Frequently Asked Questions • poorman

What Is {poorman}?

{poorman} is a package that unapologetically attempts to recreate the {dplyr} API in a dependency free way using only {base} R. {poorman} is still under development and doesn’t have all of {dplyr}’s functionality but what I would consider the “core” functionality is included. The idea behind {poorman} is that a user should be able to take their {dplyr} based script and run it using {poorman} without any hiccups.

So What Does {poorman} Include?

A full list of exported functions can be seen on the package website here. As a brief overview, however, {poorman} includes what is considered as “core” functionality offered by {dplyr}:

select(), rename(), pull(), relocate(), mutate(), transmute(), arrange()
filter(), slice()
summarise() / summarize()
group_by(), ungroup()

{poorman} also includes the join functionality.

inner_join(), left_join(), right_join(), full_join()
anti_join(), semi_join()

Finally {poorman} includes its own version of the pipe so you do not need to load or install magrittr.

%>%

More functionality is being developed and will be added in time.

Why Develop {poorman}?

This is probably the most common question; why bother developing {poorman} when {dplyr} already exists? Well there are actually several reasons why I decided to develop it. The most important reason to me though is quite simply because I can. {poorman} started out as a personal challenge and a bit of fun. Also as a freelance R developer, it is good to build up my portfolio of open source code that I can show to potential clients.

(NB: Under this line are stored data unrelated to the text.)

import Literature.MathematicalPhysics.QuantumFieldTheory.Balaban1983to89.B9LettersZQstarFieldsAtPinsR
import Literature.MathematicalPhysics.QuantumFieldTheory.Balaban1983to89.B9BackgroundsKLevelV1R
import Literature.MathematicalPhysics.QuantumFieldTheory.Balaban1983to89.Node00.OpsYRecordV4P
import Literature.MathematicalPhysics.QuantumFieldTheory.Balaban1983to89.B9LettersZSchemasMono
import Literature.MathematicalPhysics.QuantumFieldTheory.Balaban1983to89.B9LettersHZAtOne

/-!
# BalabanUVNodes ∕ N06 ([B9], `Dag.B9_main`) — CASCADE-K PIECE K2 (director-ym №383): THE `∇_{U,ν}G₀Q\*` AND `Φ^X_β∇_{U,ν}G₀Q\*` FAMILIES OF `…N06G0QstarLettersLegAtPinsPU`
# RE-PRESSED WITH THE AVERAGING LETTER's `Q⋆`-MAJORANT DISPLAYED AS A LAW (the straight-pair pin `hQsco12 : Q⋆ = QscoKH … parBY …` REMOVED)

Track A of `YM-PLAN.md` (cell `pub-ymgap`, HUMAN RULING D-0062), node **N06** = [Balaban1985BackgroundPropagators] Thms 3.1–3.15; bundle F7 rows 20–21, seat
`pub-ymgap-dag-n06-l` (g36).  A HELPER for dag-n06-d's knit certificate skeleton «K» (K3).
WHY.  `g0qstar_letters_of_pins` (✓, this lineage g30) composes the G₀ layer's directional letters with the LOCAL letter of `Q\*` read off the PIN `hQsco12 : (𝔬12 x).Qstar U =
QscoKH … (parBY x.toKIdx) …` — the coordinates of def-Y's straight-contour `Q*(U)` (dag-n06-w5's `hasMaj_Qstar_of_pins`).  At the knit certificate the averaging letter is print's
knit letter `qKnitOfRecord` ∕ its adjoint (dag-n06-d ⚑ LOCATED-K: the pin is one of the 46 rows keyed to the straight pair).  This file is the parametric re-press in the shape
of dag-n06-d's `…N06HHLegAtPinsPhysRUPar.hLHH_of_pinsRU_par`: the pin package `bI hβ1 hblk12 hblkZ12 hQsco12 hGR` is REPLACED by ONE displayed law — the `Q⋆`-majorant
`hqsK : … Reg335 → HasMaj (weightNorm 𝔠_Z plateau) (cNorm 1 H blk 0) ((𝔬12 x).Qstar U) (BQ·e^{−δQ d})` with `BQ ≥ 0`, `δQ ≥ δ12₃ + σ12` — and the engines are this lineage's
generic composition theorems `B9Thm313WholeQstarFromG0.dgQs_of_e1 ∕ pQ_of_h43` called VERBATIM.  Instances: the straight pair (law by `hasMaj_Qstar_of_pins`, `BQ = e^{δQ(ℓ+4)}`)
recovers the landed theorem; the knit letter's law = dag-n06-c's (L7) sizes of `Q†` (cf. `qLawsY_qKnitOfRecord`).
★★★ `g0qstar_letters_of_laws`.  HONEST FRAMING.  Mechanical re-press; the G₀-layer letters and the `Q⋆`-majorant are HYPOTHESES; COUNT-NEUTRAL; nothing of [B9]'s propagator
estimates asserted; N06 NOT discharged; K1 NOT closed; one finite 𝕋⁴ programme at fixed `ε` — NOT continuum, NOT OS, NOT the mass gap ∕ Clay.  0 `def`, 0 `sorry`.
[cite: Balaban1985BackgroundPropagators, Thm 3.12 pp.421–423, Thm 3.13 p.426, (3.126) p.420, (3.42)–(3.43) pp.397–398, (3.13) p.393, (3.115) p.418;
Balaban1984PropagatorsII, (2.52)–(2.56) pp.232–233, Lemma 2.1 (2.61) p.234; Balaban1985Averaging, (15) p.19]
-/

noncomputable section

namespace Summit.QuantumFields.YangMills.BalabanUVNodes.N06G0QstarLettersLegAtPinsPUPar

open scoped Matrix.Norms.L2Operator
open Literature.MathematicalPhysics.QuantumFieldTheory.Balaban1983to89
open Literature.MathematicalPhysics.QuantumFieldTheory.Balaban1983to89.Node00
open Literature.MathematicalPhysics.QuantumFieldTheory.Balaban1983to89.B9PinMembersKLevelV1 (MemberY geo9Y bg9Y)
open Literature.MathematicalPhysics.QuantumFieldTheory.Balaban1983to89.B9BackgroundsKLevelV1R (RegFamY bg9YR MemOfFam mem_of_reg335R)
open Literature.MathematicalPhysics.QuantumFieldTheory.Balaban1983to89.B7Prop2SpecialUnitary (specialUnitaryUnits)
open Literature.MathematicalPhysics.QuantumFieldTheory.Balaban1983to89.B6GlobalChartV1 (blkV1)
open Literature.MathematicalPhysics.QuantumFieldTheory.Balaban1983to89.B6Ineq2142KLevelV1 (β lvl)
open Literature.MathematicalPhysics.QuantumFieldTheory.Balaban1983to89.B6Geom246MultiLevelTorus (geomT)
open Literature.MathematicalPhysics.QuantumFieldTheory.Balaban1983to89.B6RandomWalkHom (HasMajorantHom)
open Literature.MathematicalPhysics.QuantumFieldTheory.Balaban1983to89.B9CoReadingCoordsTranspose (TrIdx trBasis)
open Literature.MathematicalPhysics.QuantumFieldTheory.Balaban1983to89.B9CoReadingCoords (XBK blkBK)
open Literature.MathematicalPhysics.QuantumFieldTheory.Balaban1983to89.B9CoReadingCoordsH (XHK blkHK)
open Literature.MathematicalPhysics.QuantumFieldTheory.Balaban1983to89.B9GeoNormsKLevelV1 (geo9K geo9K_dist_nonneg)
open Literature.MathematicalPhysics.QuantumFieldTheory.Balaban1983to89.B9GeoLemma21KLevelV1 (geo9Y_dist_triangle geo9Y_dist_comm geo9Y_len_pos rowSum261_geo9Y)
open Literature.MathematicalPhysics.QuantumFieldTheory.Balaban1983to89.B9Thm34Ext (toB6)
open Literature.MathematicalPhysics.QuantumFieldTheory.Balaban1983to89.B9SectDSup (weightNorm)
open Literature.MathematicalPhysics.QuantumFieldTheory.Balaban1983to89.B11SectG (HasMaj BlockNorm RowSum)
open Literature.MathematicalPhysics.QuantumFieldTheory.Balaban1983to89.B9Thm312Whole (Ops GeoOK cNorm)
open Literature.MathematicalPhysics.QuantumFieldTheory.Balaban1983to89.B9Thm312WholeClasses (cNormR)
open Literature.MathematicalPhysics.QuantumFieldTheory.Balaban1983to89.B9RWSums343Holder (HolderProbes)
open Literature.MathematicalPhysics.QuantumFieldTheory.Balaban1983to89.B9LettersHZAtOne (plateau_pos)
open Literature.MathematicalPhysics.QuantumFieldTheory.Balaban1983to89.Node00.OpsYSectDCoords (QscoKH)
open Literature.MathematicalPhysics.QuantumFieldTheory.Balaban1983to89.B9Thm313WholeQstarFromG0 (dgQs_of_e1 pQ_of_h43)
open Literature.MathematicalPhysics.QuantumFieldTheory.Balaban1983to89.B6RandomWalkHom (HasMajorantHom)

variable {N : ℕ}

/-- ★★★ **`∇_{U,ν}G₀Q\*` AND `Φ^X_β∇_{U,ν}G₀Q\*` FROM THE G₀ LAYER AND A DISPLAYED `Q⋆`-MAJORANT, MEMBER-UNIFORMLY** (module docstring): from the directional letters
`e1d ∕ h43d` of ∇_{U,ν}G₀ at (B12₀ ∕ Bh12, δ12₀) and the law `hqsK` (`Q⋆ : 𝔠⁽⁰⁾ → Z` with majorant `BQ·e^{−δQ d}`, `δQ ≥ δ12₃ + σ12`), ONE `obtain` gives `Md ≥ M12`, `Bd ≥ 0`,
`Bq ≥ 0` and the certificate's families `hdgQsd ∕ hpQd` at rate δ12₃ (`Bd := B12₀·BQ·c`, `Bq β := max (Bh12 β) 0·BQ·c`, `c` the [4] (2.61) row constant at rate σ12).
[cite: Balaban1985BackgroundPropagators, Thm 3.12 pp.421–423, Thm 3.13 p.426, (3.126) p.420, (3.42)–(3.43) pp.397–398, (3.13) p.393; Balaban1984PropagatorsII, (2.52)–(2.56) pp.232–233, Lemma 2.1 (2.61) p.234] -/
theorem g0qstar_letters_of_laws (θ : Stage3Params) (Mstar : ℕ) {R₁ R₂ : RegFamY θ.d₆ θ.ℓ₆ θ.hd' θ.hL' θ.b₀ θ.b₁ Mstar (Matrix (Fin N) (Fin N) ℂ)} {c : ℝ}
    [∀ x : MemberY θ.d₆ θ.ℓ₆ θ.hd' θ.hL' θ.b₀ θ.b₁ Mstar, Fintype (geo9Y x).Site]
    (H12 : MemberY θ.d₆ θ.ℓ₆ θ.hd' θ.hL' θ.b₀ θ.b₁ Mstar → Prop) {W12 PX PY : MemberY θ.d₆ θ.ℓ₆ θ.hd' θ.hL' θ.b₀ θ.b₁ Mstar → Type} [∀ x, Fintype (W12 x)] [∀ x, Fintype (PX x)] [∀ x, Fintype (PY x)]
    (𝔬12 : ∀ x : MemberY θ.d₆ θ.ℓ₆ θ.hd' θ.hL' θ.b₀ θ.b₁ Mstar, B9Thm312Whole.Ops (geo9Y x) (bg9YR (Matrix (Fin N) (Fin N) ℂ) (specialUnitaryUnits (Fin N)) R₁ R₂ x) (XBK (TrIdx N) x.toKIdx) (XBK (TrIdx N) x.toKIdx) (XHK (TrIdx N) x.toKIdx) (W12 x))
    (𝔭A : ∀ x : MemberY θ.d₆ θ.ℓ₆ θ.hd' θ.hL' θ.b₀ θ.b₁ Mstar, HolderProbes (geo9Y x) (bg9YR (Matrix (Fin N) (Fin N) ℂ) (specialUnitaryUnits (Fin N)) R₁ R₂ x) (XBK (TrIdx N) x.toKIdx) (XBK (TrIdx N) x.toKIdx) (PX x) (PY x))
    (Dd : ∀ x : MemberY θ.d₆ θ.ℓ₆ θ.hd' θ.hL' θ.b₀ θ.b₁ Mstar, (bg9YR (Matrix (Fin N) (Fin N) ℂ) (specialUnitaryUnits (Fin N)) R₁ R₂ x).Cfg → Fin (θ.d₆ + 1) → Module.End ℝ (XBK (TrIdx N) x.toKIdx → ℝ))
    {M12 a12 B12₀ δ12₀ δ12₃ σ12 : ℝ} {Bh12 : ℝ → ℝ} (hB12₀ : 0 ≤ B12₀) (hBh12 : ∀ β, 0 ≤ β → β < 1 → 0 ≤ Bh12 β) (hσ12 : 0 < σ12)
    (hδ30 : 0 ≤ δ12₃) (hδ₃₀ : δ12₃ ≤ δ12₀)
    -- [CASCADE-K K2] THE AVERAGING LETTER's `Q⋆`-MAJORANT AT THE MEMBER, DISPLAYED (today: dag-n06-w5's `hasMaj_Qstar_of_pins` at the straight pair, `BQ = e^{δQ(ℓ+4)}`; knit: dag-n06-c's (L7) sizes of `Q†`) — rate `δQ ≥ δ12₃ + σ12`, constant `BQ ≥ 0`
    (BQ δQ : ℝ) (hBQ : 0 ≤ BQ) (hδQ : δ12₃ + σ12 ≤ δQ)
    (hqsK : ∀ x : MemberY θ.d₆ θ.ℓ₆ θ.hd' θ.hL' θ.b₀ θ.b₁ Mstar, M12 ≤ (geo9Y x).M → ∀ α₀ : ℝ, 0 < α₀ → (geo9Y x).M * α₀ ≤ a12 →
      ∀ U : (bg9YR (Matrix (Fin N) (Fin N) ℂ) (specialUnitaryUnits (Fin N)) R₁ R₂ x).Cfg, (bg9YR (Matrix (Fin N) (Fin N) ℂ) (specialUnitaryUnits (Fin N)) R₁ R₂ x).Reg335 c α₀ U →
        HasMaj (weightNorm (BlockNorm.ofBlocks (toB6 (geo9Y x) 1 (H12 x)) (𝔬12 x).blkZ) (fun y => ((((θ.ℓ₆ + 1 : ℕ) : ℝ) ^ (θ.d₆ + 1)) ^ lvl x.hN x.D x.hk y)⁻¹) (fun y => (plateau_pos x.toKIdx y).le))
          (cNorm 1 (H12 x) (𝔬12 x).blk (fun y => (geo9Y_len_pos x y).le) 0) ((𝔬12 x).Qstar U) (fun a a' => BQ * Real.exp (-(δQ * (geo9Y x).dist a a'))))
    (he1d : ∀ x : MemberY θ.d₆ θ.ℓ₆ θ.hd' θ.hL' θ.b₀ θ.b₁ Mstar, M12 ≤ (geo9Y x).M → ∀ α₀ : ℝ, 0 < α₀ → (geo9Y x).M * α₀ ≤ a12 → ∀ U : (bg9YR (Matrix (Fin N) (Fin N) ℂ) (specialUnitaryUnits (Fin N)) R₁ R₂ x).Cfg, (bg9YR (Matrix (Fin N) (Fin N) ℂ) (specialUnitaryUnits (Fin N)) R₁ R₂ x).Reg335 c α₀ U →
      (bg9YR (Matrix (Fin N) (Fin N) ℂ) (specialUnitaryUnits (Fin N)) R₁ R₂ x).Reg336 c α₀ U → ∀ ν : Fin (θ.d₆ + 1), HasMajorantHom (g := toB6 (geo9Y x) 1 (H12 x)) (𝔬12 x).blk (𝔬12 x).blk (Dd x U ν ∘ₗ (𝔬12 x).G0 U)
      (fun (a b : (geo9Y x).Site) => B12₀ * (geo9Y x).len a * Real.exp (-(δ12₀ * (geo9Y x).dist a b))))
    (h43d : ∀ x : MemberY θ.d₆ θ.ℓ₆ θ.hd' θ.hL' θ.b₀ θ.b₁ Mstar, M12 ≤ (geo9Y x).M → ∀ α₀ : ℝ, 0 < α₀ → (geo9Y x).M * α₀ ≤ a12 → ∀ U : (bg9YR (Matrix (Fin N) (Fin N) ℂ) (specialUnitaryUnits (Fin N)) R₁ R₂ x).Cfg, (bg9YR (Matrix (Fin N) (Fin N) ℂ) (specialUnitaryUnits (Fin N)) R₁ R₂ x).Reg335 c α₀ U →
      (bg9YR (Matrix (Fin N) (Fin N) ℂ) (specialUnitaryUnits (Fin N)) R₁ R₂ x).Reg336 c α₀ U → ∀ (ν : Fin (θ.d₆ + 1)) (β : ℝ), 0 ≤ β → β < 1 →
      HasMajorantHom (g := toB6 (geo9Y x) 1 (H12 x)) (𝔬12 x).blk (𝔭A x).blkPX ((𝔭A x).ΦX U β ∘ₗ (Dd x U ν ∘ₗ (𝔬12 x).G0 U))
        (fun (a b : (geo9Y x).Site) => Bh12 β * (geo9Y x).len a ^ (1 - β) * Real.exp (-(δ12₀ * (geo9Y x).dist a b)))) :
    ∃ (Md Bd : ℝ) (Bq : ℝ → ℝ), M12 ≤ Md ∧ 0 ≤ Bd ∧ (∀ β, 0 ≤ Bq β) ∧
      ∀ x : MemberY θ.d₆ θ.ℓ₆ θ.hd' θ.hL' θ.b₀ θ.b₁ Mstar, Md ≤ (geo9Y x).M → ∀ α₀ : ℝ, 0 < α₀ → (geo9Y x).M * α₀ ≤ a12 → ∀ U : (bg9YR (Matrix (Fin N) (Fin N) ℂ) (specialUnitaryUnits (Fin N)) R₁ R₂ x).Cfg, (bg9YR (Matrix (Fin N) (Fin N) ℂ) (specialUnitaryUnits (Fin N)) R₁ R₂ x).Reg335 c α₀ U → (bg9YR (Matrix (Fin N) (Fin N) ℂ) (specialUnitaryUnits (Fin N)) R₁ R₂ x).Reg336 c α₀ U →
        (∀ ν : Fin (θ.d₆ + 1), HasMaj (weightNorm (BlockNorm.ofBlocks (toB6 (geo9Y x) 1 (H12 x)) (𝔬12 x).blkZ) (fun y => ((((θ.ℓ₆ + 1 : ℕ) : ℝ) ^ (θ.d₆ + 1)) ^ lvl x.hN x.D x.hk y)⁻¹) (fun y => (plateau_pos x.toKIdx y).le)) (cNorm 1 (H12 x) (𝔬12 x).blk (fun y => (geo9Y_len_pos x y).le) 1)
          (Dd x U ν ∘ₗ (𝔬12 x).G0 U ∘ₗ (𝔬12 x).Qstar U) (fun a b => Bd * Real.exp (-(δ12₃ * (geo9Y x).dist a b)))) ∧
        (∀ (ν : Fin (θ.d₆ + 1)) (β : ℝ), 0 ≤ β → β < 1 →
          HasMaj (weightNorm (BlockNorm.ofBlocks (toB6 (geo9Y x) 1 (H12 x)) (𝔬12 x).blkZ) (fun y => ((((θ.ℓ₆ + 1 : ℕ) : ℝ) ^ (θ.d₆ + 1)) ^ lvl x.hN x.D x.hk y)⁻¹) (fun y => (plateau_pos x.toKIdx y).le)) (cNormR 1 (H12 x) (𝔭A x).blkPX (fun y => (geo9Y_len_pos x y).le) (β - 1))
            (((𝔭A x).ΦX U β ∘ₗ Dd x U ν ∘ₗ (𝔬12 x).G0 U) ∘ₗ (𝔬12 x).Qstar U) (fun a b => Bq β * Real.exp (-(δ12₃ * (geo9Y x).dist a b)))) := by
  -- a [4] (2.61) row sum at rate σ12 (only its constant enters)
  obtain ⟨ML, cL, hrowL⟩ := rowSum261_geo9Y (d := θ.d₆) (ℓ := θ.ℓ₆) (hd := θ.hd') (hL := θ.hL') (b₀ := θ.b₀) (b₁ := θ.b₁) (Mstar := Mstar) σ12 hσ12
  have hrow : ∀ x : MemberY θ.d₆ θ.ℓ₆ θ.hd' θ.hL' θ.b₀ θ.b₁ Mstar, ML ≤ (geo9Y x).M → RowSum (toB6 (geo9Y x) 1 (H12 x)) σ12 (max cL 0) := fun x hM y => (hrowL x hM y).trans (le_max_left _ _)
  have hc : (0 : ℝ) ≤ max cL 0 := le_max_right _ _
  refine ⟨max M12 ML, B12₀ * BQ * max cL 0, fun β => max (Bh12 β) 0 * BQ * max cL 0, le_max_left _ _, mul_nonneg (mul_nonneg hB12₀ hBQ) hc,
    fun β => mul_nonneg (mul_nonneg (le_max_right _ _) hBQ) hc, fun x hM α₀ hα ha U hU hU' => ?_⟩
  have hM12x : M12 ≤ (geo9Y x).M := (le_max_left _ _).trans hM
  have hMLx : ML ≤ (geo9Y x).M := (le_max_right _ _).trans hM
  have hG : GeoOK (geo9Y x) := ⟨geo9Y_dist_triangle x, geo9Y_dist_comm x, geo9K_dist_nonneg x.toKIdx, geo9Y_len_pos x⟩
  have hqs := hqsK x hM12x α₀ hα ha U hU
  refine ⟨fun ν => dgQs_of_e1 hG (hrow x hMLx) hB12₀ hBQ hc hδ30 hδ₃₀ hδQ le_rfl (he1d x hM12x α₀ hα ha U hU hU' ν) hqs,
    fun ν β hβ hβ1 => ?_⟩
  have hBq : Bh12 β * BQ * max cL 0 ≤ max (Bh12 β) 0 * BQ * max cL 0 :=
    mul_le_mul_of_nonneg_right (mul_le_mul_of_nonneg_right (le_max_left _ _) hBQ) hc
  exact pQ_of_h43 hG (hrow x hMLx) (hBh12 β hβ hβ1) hBQ hc hδ30 hδ₃₀ hδQ hBq (h43d x hM12x α₀ hα ha U hU hU' ν β hβ hβ1) hqs

end Summit.QuantumFields.YangMills.BalabanUVNodes.N06G0QstarLettersLegAtPinsPUPar

end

Another reason for developing {poorman} is I wanted to challenge a common misconception that {base} R is not as powerful, or as good, or as useful as {dplyr}. Too often I see and hear comments belittling {base} R and as a user of the language for over 10 years now - well before the inception of {dplyr} - I find this idea very worrying. {poorman}’s package start up message is quite poignant in this regard.

I’d seen my father. He was a poor man, and I watched him do astonishing things. - Sidney Poitier

One aspect which should not be overlooked is the ability to teach {base}. Writing {poorman} gives me a platform to hopefully show useRs two key aspects of R programming in {base}; common data manipulation tasks; and non-standard evaluation. Going further, this is helped more by having simpler execution due to the avoidance of C++ code. Of course, R eventually dispatches to primitive or internal functionality but by excluding C++ in the {poorman} source, I make the source much easier to read for useRs who are not used to reading C++ or do not understand it. This in turn makes debugging and figuring out errors much easier too.

But Why Not Just Use {dplyr}?

Let’s be honest, the {tidyverse} is a fantastic set of packages which have transformed the face of data analysis in R, and {dplyr} is arguably one of the most important packages within the {tidyverse}. The API is, in my opinion, very easy to learn and use.

Being a part of the {tidyverse}, however, means that {dplyr} comes with a large number of dependencies that users must also install which is often seen as a disadvantage to using the {tidyverse}. Disadvantages of dependencies have been written about before and so I won’t go into detail here. However what I will say is that the user may not have a need for additional parts of the {tidyverse} and so may not wish to have to install multiple packages to use one or two functions.

Some of these dependencies are very useful of course, allowing expansion into other areas such as accessing Spark instances and databases using the same API the user already knows. This is great and if you are using these additional tools then I absolutely recommend that you choose {dplyr} over {poorman}. However if you don’t need the extra dependencies and functionality that comes with the wider {tidyverse} then maybe consider giving the lightweight {poorman} a go.

Finally a point on installation times, {poorman} takes roughly six seconds to install. If you’ve ever had to install or upgrade {dplyr} or the {tidyverse}, you’ll recognise that this is very fast.

Why The Name {poorman}?

As I have already mentioned, I have seen comments in the past pertaining to R’s worthlessness without the {tidyverse} and so the name {poorman} is a subtle play on the the idea that you must be a “poor man” if you use {base}. The irony of course is that I have managed to recreate - quite easily - the key parts of the {dplyr} API using only {base} R.

Why Not Use {data.table} For The Backend?

Because I wanted to build something that was completely dependency free and adding {data.table} as an Import adds a dependency.

But Doesn’t {poorman} Have Dependencies?

To answer this, we need to define what we mean by “dependency free”. {poorman} does have some dependencies but they are for development purposes only and are therefore listed in the Suggests part of the DESCRIPTION file. Thus when a user installs the package, these dependencies are only ever installed if they are explicitly requested. However, {poorman} doesn’t have any dependencies that users of the package need to install in order to use its functionality. I use these dependency packages to help me develop more easily. Therefore {poorman} isn’t a truly “dependency free” like data.table is, but it is dependency free for its intended users.

How Does {poorman} Compare In Terms Of Speed?

In all honesty, these things don’t interest me. If speed is a genuine concern for you, you should just consider {data.table}. Benchmarks comparing {dplyr} and {base} have been done plenty of times before and {poorman} will have a slight overhead on {base}.